Hi Jeff,
Following our discussion, my colleague Yang Erkun proposed an alternative
solution: using the nfsd_mutex to prevent concurrency between
initialization/destruction and usage of client_tracking_ops.
Both our previous approaches (delayed pointer assignment and the
initialization flag) still leave a window where the issue could occur.
For example, after validating client_tracking_ops as non-NULL but before
invoking its callbacks, the pointer could be set to NULL during teardown.

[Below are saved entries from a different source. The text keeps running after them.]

import Summits.Ventures.Crystal3D.Theorems.StickyWulffConstantTextureLiminfTentBarlowFrames
import Summits.Ventures.Crystal3D.Theorems.StickyWulffConstantTextureLiminfTexShadowSplitDefs
import Summits.Ventures.Crystal3D.Theorems.StickyWulffConstantPolycrystalWulffBoundInclinedLamellarTextureAxis
import Summits.Ventures.Crystal3D.StickySpheres.FccChartLines
import HarnessLib

/-!
# TexShadow — BILAYER-FRAME RIGIDITY for fcc plates: every frame carrying one close-packed bilayer of an affine fcc plate
# carries the plate's LINEAR lattice; hence the `hax` input of `cap_of_admissible` for `BothFcc` co-axial pairs
# (lane T, crux `TextureLiminf`, stmt-Ventures-19483; line `TexShadow` v6.17 → v6.18, cf-p1 (xlv′)/(xlv⁗))

HONEST FRAMING. Venture `Summits/Ventures/Crystal3D` (cell `crystal3d-full`), helper `--supports` the crux `TextureLiminf`
(stmt-Ventures-19483) of `route-Ventures-StickyWulffConstant`, registered line `TexShadow`.  Rung credit only; F-C1 not moved.
Pure proofs, standard axioms, no new definitions.

WHY.  T's wall parts hand the prover a family of BILAYER frames `A₁ i`, `A₂ j` (`BilayerFramesAt`: the affine lattice
`(A i · + u i) '' fccRef` contains bilayer `i` of the plate) and an admissible table `c` (`BilayerChargeAdmissible A₁ A₂ c m`,
keyed on the frame pairs `(A₁ i, A₂ j)`), whereas lane F's uniform sibling `CoaxialTwoSlabAdhesionUnifFrom` (debt F-U) is
stated for the two AFFINE PLATE lattices `(P₁· + s₁) '' Λ₀`, `(P₂· + s₂) '' Λ₀` of a `BothFcc` pair
(`exists_affine_fcc_pair_of_bothFcc`).  The bridge is rigidity: an fcc lattice containing a whole close-packed bilayer of
another fcc lattice IS that lattice, so every `A₁ i` presents `P₁ '' fccRef` and every `A₂ j` presents `P₂ '' fccRef`; then
`CoAx`/`SharedAxis` of the frame pairs are those of `(P₁, P₂)`, and the shared axis is unique up to sign
(`coaxial_axis_eq_or_eq_neg`, poly-p2), which is the `hax` hypothesis of `cap_of_admissible` / `tsum_charge_le_half_sin`
(…TexShadowCoaxialCharge, glue (b)).

* `image_fccRef_subset_of_unitVec` — a linear isometry carrying the twelve unit vectors of `fccRef` into a moved linear lattice
  `A' '' fccRef` carries all of `fccRef` into it (`Λ₀ = ℤu + ℤv + ℤt`, `barlowPos_fcc_linear`);
* **`image_fccRef_eq_of_bilayer_subset`** — two frames `(A, u)`, `(A', u')` whose affine lattices contain ONE bilayer of a moved
  Barlow stacking have the same linear lattice `A '' fccRef = A' '' fccRef` (the bilayer motion of lit's
  `exists_motion_fccBilayer_zero_eq_moved` + eng's `mapsTo_unitVec_of_subset` / `unitVec_subset_sub`, …TentFrameWulff);
* **`bilayerFrame_image_eq`** — for an affine fcc plate `stacking L s σ = (P· + s) '' Λ₀` and `BilayerFramesAt L s σ A u`:
  `∀ i, A i '' fccRef = P '' fccRef`;
* `sharedAxis_congr`, `coAx_congr` — `SharedAxis m`/`CoAx` depend on the frames only through their linear lattices;
* `image_fccRef_subset_barlow_iff_affine` — affine vs. linear registration: `(P·+t) '' Λ₀ ⊆ (L·+r) '' Barlow σ ↔ P '' Λ₀ ⊆
  (L· + (r − t)) '' Barlow σ` (F's frame data ↔ T's `SharedAxis`);
* **`frames_equal_or_coaxial_of_sharedAxis`** — the `hax` producer: if the two plate lattices share the axis `m`, then every
  bilayer-frame pair is equal-or-(co-axial with all shared axes `m'` at `√(1−⟪m′,e₃⟫²) ≤ √(1−⟪m,e₃⟫²)`).
WHAT THIS IS NOT: not the `fam*Fcc` closer (waits for F-U/G-U by name, cf-p1 (xlv⁗)); F-C1 not moved.
-/

noncomputable section

namespace Summit.Ventures.Crystal3D.TentCertificate

open Summit.Ventures.Crystal3D
open Literature.MathematicalPhysics.StatisticalMechanics (fccStacking barlowStacking barlowPos barlowLayer constHagg
  IsHaggSeq barlowPos_mem exists_motion_fccBilayer_zero_eq_moved)
open Summit.Ventures.Crystal3D.Cruxes.TextureLiminf.TexShadow (fccRef stacking bilayer)
open scoped InnerProductSpace

/-- **Span.**  A linear isometry `A` carrying the twelve unit vectors of `fccRef` into the moved linear lattice `A' '' fccRef`
carries ALL of `fccRef` into it (`Λ₀ = ℤu + ℤv + ℤt` with `u, v, t` unit vectors). -/
theorem image_fccRef_subset_of_unitVec {A A' : E3 ≃ₗᵢ[ℝ] E3} (h : ∀ w ∈ unitVec, A w ∈ A' '' fccRef) :
    A '' fccRef ⊆ A' '' fccRef := by
  have hmem : ∀ {k i j : ℤ}, i ^ 2 + j ^ 2 + k ^ 2 + i * j + i * k + j * k = 1 →
      barlowPos 1 (Real.sqrt (2 / 3)) constHagg k i j ∈ unitVec :=
    fun hq => ⟨barlowPos_mem _ _ _, Theorems.norm_barlowPos_fcc_eq_one hq⟩
  obtain ⟨p₁, hp₁, e₁⟩ := h _ (hmem (k := 0) (i := 1) (j := 0) (by norm_num))
  obtain ⟨p₂, hp₂, e₂⟩ := h _ (hmem (k := 0) (i := 0) (j := 1) (by norm_num))
  obtain ⟨p₃, hp₃, e₃⟩ := h _ (hmem (k := 1) (i := 0) (j := 0) (by norm_num))
  obtain ⟨k₁, i₁, j₁, rfl⟩ := hp₁
  obtain ⟨k₂, i₂, j₂, rfl⟩ := hp₂
  obtain ⟨k₃, i₃, j₃, rfl⟩ := hp₃
  rintro _ ⟨x, hx, rfl⟩
  obtain ⟨k, i, j, rfl⟩ := hx
  refine ⟨barlowPos 1 (Real.sqrt (2 / 3)) constHagg (i * k₁ + j * k₂ + k * k₃) (i * i₁ + j * i₂ + k * i₃)
    (i * j₁ + j * j₂ + k * j₃), barlowPos_mem _ _ _, ?_⟩
  have hcomb : barlowPos 1 (Real.sqrt (2 / 3)) constHagg (i * k₁ + j * k₂ + k * k₃) (i * i₁ + j * i₂ + k * i₃)
      (i * j₁ + j * j₂ + k * j₃) =
      (i : ℝ) • barlowPos 1 (Real.sqrt (2 / 3)) constHagg k₁ i₁ j₁ +
        (j : ℝ) • barlowPos 1 (Real.sqrt (2 / 3)) constHagg k₂ i₂ j₂ +
        (k : ℝ) • barlowPos 1 (Real.sqrt (2 / 3)) constHagg k₃ i₃ j₃ := by
    rw [barlowPos_fcc_linear 1 _ k₁, barlowPos_fcc_linear 1 _ k₂, barlowPos_fcc_linear 1 _ k₃,
      barlowPos_fcc_linear 1 _ (i * k₁ + j * k₂ + k * k₃)]
    push_cast
    module
  simp only [hcomb, map_add, LinearIsometryEquiv.map_smul, e₁, e₂, e₃]
  rw [barlowPos_fcc_linear 1 _ k i j]
  simp only [map_add, LinearIsometryEquiv.map_smul]

/-- **Bilayer-frame rigidity.**  Two frames `(A, u)`, `(A', u')` whose affine fcc lattices both contain ONE close-packed bilayer of
a moved Barlow stacking have the same LINEAR lattice. -/
theorem image_fccRef_eq_of_bilayer_subset {σ : ℤ → ℤ} (hσ : IsHaggSeq σ) (L : E3 ≃ₗᵢ[ℝ] E3) (s : E3) (i : ℤ)
    {A A' : E3 ≃ₗᵢ[ℝ] E3} {u u' : E3} (hA : bilayer L s σ i ⊆ (fun r => A r + u) '' fccRef)
    (hA' : bilayer L s σ i ⊆ (fun r => A' r + u') '' fccRef) : A '' fccRef = A' '' fccRef := by
  obtain ⟨M, c, hlay, -⟩ := exists_motion_fccBilayer_zero_eq_moved 1 hB hσ L s i
  have hbil := bilayer_eq_image L s σ i
  -- the reference bilayer moved by `(M, c)` lies in the bilayer, hence in both affine lattices
  have hB₀ : ∀ (A₀ : E3 ≃ₗᵢ[ℝ] E3) (u₀ : E3), bilayer L s σ i ⊆ (fun r => A₀ r + u₀) '' fccRef →
      (fun r => M r + c) '' (toRef '' (site '' {n : Site | layer n = 0 ∨ layer n = 1})) ⊆
        (fun r => A₀ r + u₀) '' fccRef := by
    intro A₀ u₀ h₀
    rintro _ ⟨_, ⟨_, ⟨n, hn, rfl⟩, rfl⟩, rfl⟩
    refine h₀ ?_
    rw [hbil, ← hlay]
    refine ⟨toRef (site n), ?_, rfl⟩
    have h := toRef_site_mem_barlowLayer n
    rcases hn with hn | hn
    · left; rwa [hn] at h
    · right; rw [hn] at h; simpa using h
  have bij := mapsTo_unitVec_of_subset (hB₀ A u hA) unitVec_subset_sub
  have bij' := mapsTo_unitVec_of_subset (hB₀ A' u' hA') unitVec_subset_sub
  have key : ∀ (A₁ A₂ : E3 ≃ₗᵢ[ℝ] E3), Set.BijOn (fun w => A₁.symm (M w)) unitVec unitVec →
      Set.BijOn (fun w => A₂.symm (M w)) unitVec unitVec → ∀ w ∈ unitVec, A₁ w ∈ A₂ '' fccRef := by
    intro A₁ A₂ h₁ h₂ w hw
    obtain ⟨w₁, hw₁, hw₁e⟩ := h₁.surjOn hw
    have hm : A₂.symm (M w₁) ∈ unitVec := h₂.mapsTo hw₁
    refine ⟨A₂.symm (M w₁), hm.1, ?_⟩
    simp only at hw₁e
    rw [LinearIsometryEquiv.apply_symm_apply, ← hw₁e, LinearIsometryEquiv.apply_symm_apply]
  exact Set.Subset.antisymm (image_fccRef_subset_of_unitVec (key A A' bij bij'))
    (image_fccRef_subset_of_unitVec (key A' A bij' bij))

end Summit.Ventures.Crystal3D.TentCertificate

namespace Summit.Ventures.Crystal3D.Theorems

open Summit.Ventures.Crystal3D
open Summit.Ventures.Crystal3D.TentCertificate (image_fccRef_eq_of_bilayer_subset bilayer_subset_stacking)
open Literature.MathematicalPhysics.StatisticalMechanics (fccStacking barlowStacking IsHaggSeq)
open Summit.Ventures.Crystal3D.Cruxes.TextureLiminf.TexShadow (E3 e₃ fccRef stacking bilayer SharedAxis CoAx
  BilayerFramesAt)
open scoped InnerProductSpace

/-- **Every bilayer frame of an affine fcc plate carries the plate's linear lattice.**  If `stacking L s σ = (P· + s) '' Λ₀`
(an fcc plate in either presentation, cf. `exists_affine_fcc_of_const`) and `BilayerFramesAt L s σ A u`, then
`A i '' fccRef = P '' fccRef` for every `i`. -/
theorem bilayerFrame_image_eq {σ : ℤ → ℤ} (hσ : IsHaggSeq σ) {L P : E3 ≃ₗᵢ[ℝ] E3} {s : E3}
    (hS : stacking L s σ = (fun q => P q + s) '' fccStacking 1 (Real.sqrt (2 / 3)))
    {A : ℤ → (E3 ≃ₗᵢ[ℝ] E3)} {u : ℤ → E3} (hfr : BilayerFramesAt L s σ A u) (i : ℤ) :
    A i '' fccRef = P '' fccRef :=
  image_fccRef_eq_of_bilayer_subset hσ L s i (hfr i)
    (fun y hy => by have h := bilayer_subset_stacking L s σ i hy; rw [hS] at h; exact h)

/-- `SharedAxis m` depends on the two frames only through their linear lattices. -/
theorem sharedAxis_congr {m : E3} {A A' B B' : E3 ≃ₗᵢ[ℝ] E3} (hA : A '' fccRef = A' '' fccRef)
    (hB : B '' fccRef = B' '' fccRef) : SharedAxis m A B ↔ SharedAxis m A' B' := by
  unfold SharedAxis
  rw [hA, hB]

/-- `CoAx` depends on the two frames only through their linear lattices. -/
theorem coAx_congr {A A' B B' : E3 ≃ₗᵢ[ℝ] E3} (hA : A '' fccRef = A' '' fccRef) (hB : B '' fccRef = B' '' fccRef) :
    CoAx A B ↔ CoAx A' B' := by
  unfold CoAx
  simp only [sharedAxis_congr hA hB]

/-- **Affine vs. linear registration** (F's frame data ↔ T's `SharedAxis`): the affine plate `(P· + t) '' Λ₀` lies in the moved
Barlow stacking `(L· + r) '' Barlow σ` iff the linear lattice `P '' Λ₀` lies in `(L· + (r − t)) '' Barlow σ`. -/
theorem image_fccRef_subset_barlow_iff_affine (P L : E3 ≃ₗᵢ[ℝ] E3) (t r : E3) (σ : ℤ → ℤ) :
    (fun q => P q + t) '' fccStacking 1 (Real.sqrt (2 / 3)) ⊆
        (fun q => L q + r) '' barlowStacking 1 (Real.sqrt (2 / 3)) σ ↔
      P '' fccStacking 1 (Real.sqrt (2 / 3)) ⊆
        (fun q => L q + (r - t)) '' barlowStacking 1 (Real.sqrt (2 / 3)) σ := by
  constructor
  · intro h
    rintro _ ⟨x, hx, rfl⟩
    obtain ⟨q, hq, hqe⟩ := h ⟨x, hx, rfl⟩
    refine ⟨q, hq, ?_⟩
    simp only at hqe ⊢
    rw [← add_sub_assoc, hqe, add_sub_cancel_right]
  · intro h
    rintro _ ⟨x, hx, rfl⟩
    obtain ⟨q, hq, hqe⟩ := h ⟨x, hx, rfl⟩
    refine ⟨q, hq, ?_⟩
    simp only at hqe ⊢
    rw [← hqe]
    abel

/-- **The `hax` input of `cap_of_admissible` for a `BothFcc` pair.**  If both plates are affine fcc lattices
(`stacking Lₖ sₖ σₖ = (Pₖ· + sₖ) '' Λ₀`) whose LINEAR lattices share the stacking axis `m` (`SharedAxis m P₁ P₂`), then every pair
of bilayer frames is either EQUAL (same linear lattice) or CO-AXIAL with ALL its shared axes `m'` at
`√(1 − ⟪m', e₃⟫²) ≤ √(1 − ⟪m, e₃⟫²)` (indeed `m' = ±m`, `coaxial_axis_eq_or_eq_neg`). -/
theorem frames_equal_or_coaxial_of_sharedAxis {σ₁ σ₂ : ℤ → ℤ} (hσ₁ : IsHaggSeq σ₁) (hσ₂ : IsHaggSeq σ₂)
    {L₁ L₂ P₁ P₂ : E3 ≃ₗᵢ[ℝ] E3} {s₁ s₂ : E3}
    (hS₁ : stacking L₁ s₁ σ₁ = (fun q => P₁ q + s₁) '' fccStacking 1 (Real.sqrt (2 / 3)))
    (hS₂ : stacking L₂ s₂ σ₂ = (fun q => P₂ q + s₂) '' fccStacking 1 (Real.sqrt (2 / 3)))
    {A₁ A₂ : ℤ → (E3 ≃ₗᵢ[ℝ] E3)} {u₁ u₂ : ℤ → E3}
    (hfr₁ : BilayerFramesAt L₁ s₁ σ₁ A₁ u₁) (hfr₂ : BilayerFramesAt L₂ s₂ σ₂ A₂ u₂)
    {m : E3} (hm : SharedAxis m P₁ P₂) :
    ∀ i j : ℤ, A₁ i '' fccRef = A₂ j '' fccRef ∨
      (CoAx (A₁ i) (A₂ j) ∧ ∀ m' : E3, SharedAxis m' (A₁ i) (A₂ j) →
        Real.sqrt (1 - ⟪m', e₃⟫_ℝ ^ 2) ≤ Real.sqrt (1 - ⟪m, e₃⟫_ℝ ^ 2)) := by
  intro i j
  have h₁ := bilayerFrame_image_eq hσ₁ hS₁ hfr₁ i
  have h₂ := bilayerFrame_image_eq hσ₂ hS₂ hfr₂ j
  by_cases heq : P₁ '' fccRef = P₂ '' fccRef
  · left; rw [h₁, h₂, heq]
  · right
    refine ⟨(coAx_congr h₁ h₂).2 ⟨m, hm⟩, fun m' hm' => ?_⟩
    have hm'' : SharedAxis m' P₁ P₂ := (sharedAxis_congr h₁ h₂).1 hm'
    obtain ⟨L, r₁, r₂, σ, σ', hσ, hσ', hLe, hc₁, hc₂⟩ := hm
    obtain ⟨L', r₁', r₂', τ, τ', hτ, hτ', hLe', hc₁', hc₂'⟩ := hm''
    have hax := coaxial_axis_eq_or_eq_neg (A := P₁) (B := P₂) (m := m) (m' := m')
      ⟨L, r₁, r₂, σ, σ', hσ, hσ', hLe, hc₁, hc₂⟩ ⟨L', r₁', r₂', τ, τ', hτ, hτ', hLe', hc₁', hc₂'⟩ heq
    rcases hax with rfl | rfl
    · exact le_rfl
    · rw [inner_neg_left, neg_sq]

end Summit.Ventures.Crystal3D.Theorems

end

I've prototyped the nfsd_mutex approach and confirmed it resolves the
problem. What are your thoughts on this solution?
Best regards,
Li Lingfeng
在 2025/5/13 20:34, Jeff Layton 写道:
On Tue, 2025-05-13 at 15:43 +0800, Li Lingfeng wrote:
Checking whether tracking callbacks can be called based on whether
nn->client_tracking_ops is NULL may lead to callbacks being invoked
before tracking initialization completes, causing resource access
violations (UAF, NULL pointer dereference). Examples:
1) nfsd4_client_tracking_init
// set nn->client_tracking_ops
nfsd4_cld_tracking_init
nfs4_cld_state_init
nn->reclaim_str_hashtbl = kmalloc_array
... // error path, goto err
nfs4_cld_state_shutdown
kfree(nn->reclaim_str_hashtbl)
write_v4_end_grace
nfsd4_end_grace
nfsd4_record_grace_done
nfsd4_cld_grace_done
nfs4_release_reclaim
nn->reclaim_str_hashtbl[i]
// UAF
// clear nn->client_tracking_ops
2) nfsd4_client_tracking_init
// set nn->client_tracking_ops
nfsd4_cld_tracking_init
write_v4_end_grace
nfsd4_end_grace
nfsd4_record_grace_done
nfsd4_cld_grace_done
alloc_cld_upcall
cn = nn->cld_net
spin_lock // cn->cn_lock
// NULL deref
// error path, skip init pipe
__nfsd4_init_cld_pipe
cn = kzalloc
nn->cld_net = cn
// clear nn->client_tracking_ops
After nfsd mounts, users can trigger grace_done callbacks via
/proc/fs/nfsd/v4_end_grace. If resources are uninitialized or freed
in error paths, this causes access violations.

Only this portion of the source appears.